[Dataset entries]
######

/-- **lang.S33, `L`-series form, from the same inputs**
(`exists_cuspForm_qExpansion_coeff_eq_lFunction_of_exists_isNewformOf` applied to
`BCDT.exists_isNewformOf_of_theoremB_of_CDT721_lift_723_of_three_facts`).
[cite: BCDTJAMS2001, Theorem A and Introduction (2)] -/
theorem exists_cuspForm_qExpansion_coeff_eq_lFunction_of_theoremB_of_CDT721_lift_723_of_three_facts
    (hB : BCDT.theoremB) (h721 : BCDT.CDT_theorem_7_2_1)
    (hlift : ∀ (W : WeierstrassCurve ℚ) [W.IsElliptic] (ρ : ModPGaloisRep ℚ (ZMod 5) 2),
      W.IsTorsionGaloisRep 5 ρ → ρ.IsAbsIrreducibleOverSqrt 5 → ρ.IsModular →
      W.IsModularGaloisRepTate 5)
    (hES : eichlerShimuraConstruction)
    (hF : WeierstrassCurve.isIsogenous_iff_frobeniusTrace_eq)
    (hC : ∀ (N : ℕ) [NeZero N], IsNewformOf.level_eq_conductorNorm (N := N))
    (h723 : BCDT.CDT_lemma_7_2_3_isModular) :
    exists_cuspForm_qExpansion_coeff_eq_lFunction :=
  exists_cuspForm_qExpansion_coeff_eq_lFunction_of_exists_isNewformOf
    (BCDT.exists_isNewformOf_of_theoremB_of_CDT721_lift_723_of_three_facts hB h721 hlift hES hF hC
      h723)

######

> **Task brief**:
Please quote exactly the lines from the one containing "(hES : eichlerShimuraConstruction)" through the last line of the records above, both included, and nothing else.

> **Solution**:
    (hES : eichlerShimuraConstruction)
    (hF : WeierstrassCurve.isIsogenous_iff_frobeniusTrace_eq)
    (hC : ∀ (N : ℕ) [NeZero N], IsNewformOf.level_eq_conductorNorm (N := N))
    (h723 : BCDT.CDT_lemma_7_2_3_isModular) :
    exists_cuspForm_qExpansion_coeff_eq_lFunction :=
  exists_cuspForm_qExpansion_coeff_eq_lFunction_of_exists_isNewformOf
    (BCDT.exists_isNewformOf_of_theoremB_of_CDT721_lift_723_of_three_facts hB h721 hlift hES hF hC
      h723)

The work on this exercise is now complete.